_The task_:
From the entries below, transcribe exactly the lines between the line holding "private theorem mem_hsMaxLocus_opens_iff" and the line holding "Scheme.hsFun_opens, Negative.hsFun_succ _", inclusive; skip all other lines.

_Extracted records_:
------
/-- **`(U₁)_max(N) = U₁ ∩ X_max(N+1)`** for the open `U₁` above (`dim X ≤ N`): by
`maximal_hsValues_opens_iff`, `H^N_{U₁} = H^N_X|_{U₁}` (the Hilbert–Samuel function is local)
and `H^{N+1}_X = (H^N_X)^{(1)}`.
[cite: CossartJannsenSaito2020, Def. 6.15, Rem. 2.29 (b), Lemma 2.36] -/
private theorem mem_hsMaxLocus_opens_iff {X : Scheme.{0}} [IsLocallyNoetherian X] {N : ℕ}
    (hdim : topologicalKrullDim X ≤ (N : WithBot ℕ∞)) {U₁ : X.Opens}
    (hU₁ : ∀ x : X, x ∈ U₁ ↔ ∃ μ : ℕ → ℕ,
      Maximal (· ∈ Scheme.hsValues X (N + 1)) (psum μ) ∧ Scheme.hsFun X N x ≤ μ)
    (u : (U₁ : Scheme.{0})) :
    u ∈ Scheme.hsMaxLocus (U₁ : Scheme.{0}) N ↔
      U₁.ι.base u ∈ Scheme.hsMaxLocus X (N + 1) := by
  rw [Scheme.mem_hsMaxLocus_iff, Scheme.mem_hsMaxLocus_iff, maximal_hsValues_opens_iff hdim hU₁,
    Scheme.hsFun_opens, Negative.hsFun_succ _ (Negative.hsPsi_le_of_dim_le hdim _)]

/-- **`X_max(N+1) ⊆ U₁`** for the open `U₁` above (`dim X ≤ N`): for `x ∈ X_max(N+1)` the value
`μ = H^N_X(x)` has `μ^{(1)} = H^{N+1}_X(x)` maximal.
[cite: CossartJannsenSaito2020, Def. 6.15, Rem. 2.29 (b), Lemma 2.36] -/
private theorem hsMaxLocus_succ_subset_opens {X : Scheme.{0}} [IsLocallyNoetherian X] {N : ℕ}
    (hdim : topologicalKrullDim X ≤ (N : WithBot ℕ∞)) {U₁ : X.Opens}
    (hU₁ : ∀ x : X, x ∈ U₁ ↔ ∃ μ : ℕ → ℕ,
      Maximal (· ∈ Scheme.hsValues X (N + 1)) (psum μ) ∧ Scheme.hsFun X N x ≤ μ) :
    ∀ x : X, x ∈ Scheme.hsMaxLocus X (N + 1) → x ∈ U₁ := by
  intro x hx
  rw [Scheme.mem_hsMaxLocus_iff, Negative.hsFun_succ x (Negative.hsPsi_le_of_dim_le hdim x)] at hx
  exact (hU₁ x).mpr ⟨_, hx, le_rfl⟩

/-! ## The induction step `N → N + 1` -/

/-- **Step `N → N + 1` of the level induction** (CJS Def. 6.15 at level `N + 1` from level `N`,
for surfaces). Assume the crux body `B(Y, N)` for all `Y/k` reduced of finite type, not regular,
`dim Y ≤ 2`, `dim Y ≤ N` (`2 ≤ N`), and let `X/k` be such with `dim X ≤ N + 1` (so `dim X ≤ N`).
The open `U₁ = {x | ∃ μ, μ^{(1)} ∈ Σ^max_X(N+1), H^N_X(x) ≤ μ}` (open since the `X_N(≥ λ)` are
closed at `N ≥ dim X`, `stub_isClosed_hsMaxLocus_over_field` ∘
`stub_hsFun_le_of_specializes_over_field`, and `Σ_X(N)` is finite) contains `X_max(N+1)`,
satisfies `(U₁)_max(N) = U₁ ∩ X_max(N+1)`, and is
not regular (`∅ ≠ X_max(N+1) ⊆ Sing X`); `B(U₁, N)` read at level `N + 1` (`H^{N+1} = (H^N)^{(1)}`,
Rem. 2.29 (b): monotonicity and (ME2) move up, refuter kit `Negative/Levels`) is a local witness
which `sigmaMaxModification_of_localWitness` glues with the identity of `X ∖ X_max(N+1)`.
[cite: CossartJannsenSaito2020, Def. 6.15, Rem. 2.29 (b), Lemma 2.36] -/
private theorem surface_succ (k : Type) [Field k] (N : ℕ) (hN : 2 ≤ N)
    (ih : ∀ (X : Scheme.{0}) (f : X ⟶ Spec (.of k)), LocallyOfFiniteType f → QuasiCompact f →
      IsReduced X → ¬ Scheme.IsRegular X → topologicalKrullDim X ≤ ((2 : ℕ) : WithBot ℕ∞) →
      topologicalKrullDim X ≤ (N : WithBot ℕ∞) →
      ∃ (X' : Scheme.{0}) (π : X' ⟶ X), IsProper π ∧ IsReduced X' ∧
        topologicalKrullDim X' ≤ (N : WithBot ℕ∞) ∧
        (∀ U : X.Opens, (U : Set X) ⊆ (Scheme.hsMaxLocus X N)ᶜ → IsIso (π ∣_ U)) ∧
        Dense ((fun x' => π.base x') ⁻¹' (Scheme.hsMaxLocus X N)ᶜ) ∧
        (∀ x' : X', Scheme.hsFun X' N x' ≤ Scheme.hsFun X N (π.base x')) ∧
        ∀ ν : ℕ → ℕ, Maximal (· ∈ Scheme.hsValues X N) ν → ν ∉ Scheme.hsValues X' N)
    (X : Scheme.{0}) (f : X ⟶ Spec (.of k)) (hft : LocallyOfFiniteType f) (hqc : QuasiCompact f)
    (hred : IsReduced X) (hreg : ¬ Scheme.IsRegular X)
    (hdim2 : topologicalKrullDim X ≤ ((2 : ℕ) : WithBot ℕ∞))
    (hdimN1 : topologicalKrullDim X ≤ ((N + 1 : ℕ) : WithBot ℕ∞)) :
    ∃ (X' : Scheme.{0}) (π : X' ⟶ X), IsProper π ∧ IsReduced X' ∧
      topologicalKrullDim X' ≤ ((N + 1 : ℕ) : WithBot ℕ∞) ∧
      (∀ U : X.Opens, (U : Set X) ⊆ (Scheme.hsMaxLocus X (N + 1))ᶜ → IsIso (π ∣_ U)) ∧
      Dense ((fun x' => π.base x') ⁻¹' (Scheme.hsMaxLocus X (N + 1))ᶜ) ∧
      (∀ x' : X', Scheme.hsFun X' (N + 1) x' ≤ Scheme.hsFun X (N + 1) (π.base x')) ∧
      ∀ ν : ℕ → ℕ, Maximal (· ∈ Scheme.hsValues X (N + 1)) ν →
        ν ∉ Scheme.hsValues X' (N + 1) := by
  haveI := hft
  haveI := hqc
  haveI := hred
  haveI : IsLocallyNoetherian X := LocallyOfFiniteType.isLocallyNoetherian f
  haveI : IsNoetherian X := Scheme.isNoetherian_of_finiteType_over_field f
  have hexc : Scheme.IsExcellent X :=
    Scheme.isExcellent_of_locallyOfFiniteType Stacks07QW_field_holds f
  have hdimN : topologicalKrullDim X ≤ (N : WithBot ℕ∞) := hdim2.trans (by exact_mod_cast hN)
  have hψ : ∀ x : X, Scheme.hsPsi X x ≤ N := Negative.hsPsi_le_of_dim_le hdimN
  have hψ1 : ∀ x : X, Scheme.hsPsi X x ≤ N + 1 := fun x => (hψ x).trans N.le_succ
  have hcl := stub_isClosed_hsMaxLocus_over_field stub_hsFun_le_of_specializes_over_field k X f
    hft hqc
  have hfin : (Scheme.hsValues X N).Finite := Scheme.finite_hsValues_of_isExcellent hexc N hψ
  have hfin1 : (Scheme.hsValues X (N + 1)).Finite :=
    Scheme.finite_hsValues_of_isExcellent hexc (N + 1) hψ1
  -- the open neighbourhood `U₁` of `X_max(N+1)`
  obtain ⟨U₁, hU₁⟩ : ∃ U₁ : X.Opens, ∀ x : X, x ∈ U₁ ↔ ∃ μ : ℕ → ℕ,
      Maximal (· ∈ Scheme.hsValues X (N + 1)) (psum μ) ∧ Scheme.hsFun X N x ≤ μ :=
    ⟨⟨⋃ μ ∈ {μ : ℕ → ℕ | Maximal (· ∈ Scheme.hsValues X (N + 1)) (psum μ)},
        {x : X | Scheme.hsFun X N x ≤ μ},
      isOpen_biUnion fun μ _ => isOpen_setOf_hsFun_le (hcl N hdimN).1 hfin μ⟩,
      fun x => by simp only [Opens.mem_mk, Set.mem_iUnion, Set.mem_setOf_eq, exists_prop]⟩
  have hsub : ∀ x : X, x ∈ Scheme.hsMaxLocus X (N + 1) → x ∈ U₁ :=
    hsMaxLocus_succ_subset_opens hdimN hU₁
  have hmaxU : ∀ u : (U₁ : Scheme.{0}), u ∈ Scheme.hsMaxLocus (U₁ : Scheme.{0}) N ↔
      U₁.ι.base u ∈ Scheme.hsMaxLocus X (N + 1) := mem_hsMaxLocus_opens_iff hdimN hU₁
  -- the open complement of `X_max(N+1)`; `Zc ∪ U₁ = X`
  obtain ⟨Zc, hZc⟩ : ∃ Zc : X.Opens, (Zc : Set X) = (Scheme.hsMaxLocus X (N + 1))ᶜ :=
    ⟨⟨_, (hcl (N + 1) hdimN1).2.isOpen_compl⟩, rfl⟩
  have hmemZc : ∀ x : X, x ∈ Zc ↔ x ∉ Scheme.hsMaxLocus X (N + 1) := fun x => by
    rw [← SetLike.mem_coe, hZc, Set.mem_compl_iff]
  have hcover : Zc ⊔ U₁ = ⊤ := by
    ext x
    simp only [Opens.coe_sup, Set.mem_union, SetLike.mem_coe, Opens.coe_top, Set.mem_univ,
      iff_true]
    by_cases hx : x ∈ Scheme.hsMaxLocus X (N + 1)
    · exact Or.inr (hsub x hx)
    · exact Or.inl ((hmemZc x).mpr hx)
  -- `U₁` is not regular: it contains the non-empty `X_max(N+1) ⊆ Sing X`
  have hUreg : ¬ Scheme.IsRegular (U₁ : Scheme.{0}) := by
    obtain ⟨x₀, _⟩ := not_forall.mp hreg
    haveI : Nonempty X := ⟨x₀⟩
    obtain ⟨x, hx⟩ := Scheme.hsMaxLocus_nonempty_of_finite (X := X) hfin1
    have hxreg : x ∉ Scheme.regularLocus X :=
      Scheme.hsMaxLocus_subset_compl_regularLocus
        (fun x => exists_ringKrullDim_stalk_eq_of_topologicalKrullDim_le hdimN1 x) hreg hx
    intro hU
    haveI := hU ⟨x, hsub x hx⟩
    exact hxreg (IsRegularLocalRing.of_ringEquiv
      (asIso (U₁.ι.stalkMap ⟨x, hsub x hx⟩)).commRingCatIsoToRingEquiv.symm)
  -- the induction hypothesis on the open subscheme `U₁`
  have hUdim2 : topologicalKrullDim (U₁ : Scheme.{0}) ≤ ((2 : ℕ) : WithBot ℕ∞) :=
    (topologicalKrullDim_subspace_le X (U₁ : Set X)).trans hdim2
  have hUdimN : topologicalKrullDim (U₁ : Scheme.{0}) ≤ (N : WithBot ℕ∞) :=
    (topologicalKrullDim_subspace_le X (U₁ : Set X)).trans hdimN
  obtain ⟨Y, ρ, hprop, hYred, hYdim, hiso, hdense, hmono, hkill⟩ :=
    ih (U₁ : Scheme.{0}) (U₁.ι ≫ f) inferInstance inferInstance inferInstance hUreg hUdim2 hUdimN
  haveI := hprop
  haveI : IsLocallyNoetherian Y := LocallyOfFiniteType.isLocallyNoetherian ρ
  have hψY : ∀ y : Y, Scheme.hsPsi Y y ≤ N := Negative.hsPsi_le_of_dim_le hYdim
  -- glue the level-`N` witness over `U₁`, read at level `N + 1`, with the identity of `Zc`
  refine sigmaMaxModification_of_localWitness X (N + 1) hdimN1 Zc U₁ hZc hcover Y ρ hprop hYred
    (hYdim.trans (by exact_mod_cast N.le_succ)) ?_ ?_ ?_ ?_
  · -- `ρ` is an isomorphism over `U₁ ∩ Zc = U₁ ∖ (U₁)_max(N)`
    refine hiso _ fun u hu hu' => ?_
    have hu₂ : U₁.ι.base u ∈ Zc := hu
    exact (hmemZc _).mp hu₂ ((hmaxU u).mp hu')
  · -- the preimage of `U₁ ∩ Zc` is the (dense) preimage of `U₁ ∖ (U₁)_max(N)`
    refine hdense.mono fun y hy => ?_
    show U₁.ι.base (ρ.base y) ∈ Zc
    exact (hmemZc _).mpr fun h => hy ((hmaxU _).mpr h)
  · -- `H^{N+1}` does not increase
    intro y
    refine Negative.hsFun_succ_le_of_le (hψ _) (hψY y) ?_
    rw [← Scheme.hsFun_opens U₁ N (ρ.base y)]
    exact hmono y
  · -- (ME2) at level `N + 1`
    rintro ν hν ⟨y, hy⟩
    rw [Negative.hsFun_succ y (hψY y)] at hy
    subst hy
    exact hkill _ ((maximal_hsValues_opens_iff hdimN hU₁ _).mpr hν) ⟨y, rfl⟩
------
_Result for this exercise_:
private theorem mem_hsMaxLocus_opens_iff {X : Scheme.{0}} [IsLocallyNoetherian X] {N : ℕ}
    (hdim : topologicalKrullDim X ≤ (N : WithBot ℕ∞)) {U₁ : X.Opens}
    (hU₁ : ∀ x : X, x ∈ U₁ ↔ ∃ μ : ℕ → ℕ,
      Maximal (· ∈ Scheme.hsValues X (N + 1)) (psum μ) ∧ Scheme.hsFun X N x ≤ μ)
    (u : (U₁ : Scheme.{0})) :
    u ∈ Scheme.hsMaxLocus (U₁ : Scheme.{0}) N ↔
      U₁.ι.base u ∈ Scheme.hsMaxLocus X (N + 1) := by
  rw [Scheme.mem_hsMaxLocus_iff, Scheme.mem_hsMaxLocus_iff, maximal_hsValues_opens_iff hdim hU₁,
    Scheme.hsFun_opens, Negative.hsFun_succ _ (Negative.hsPsi_le_of_dim_le hdim _)]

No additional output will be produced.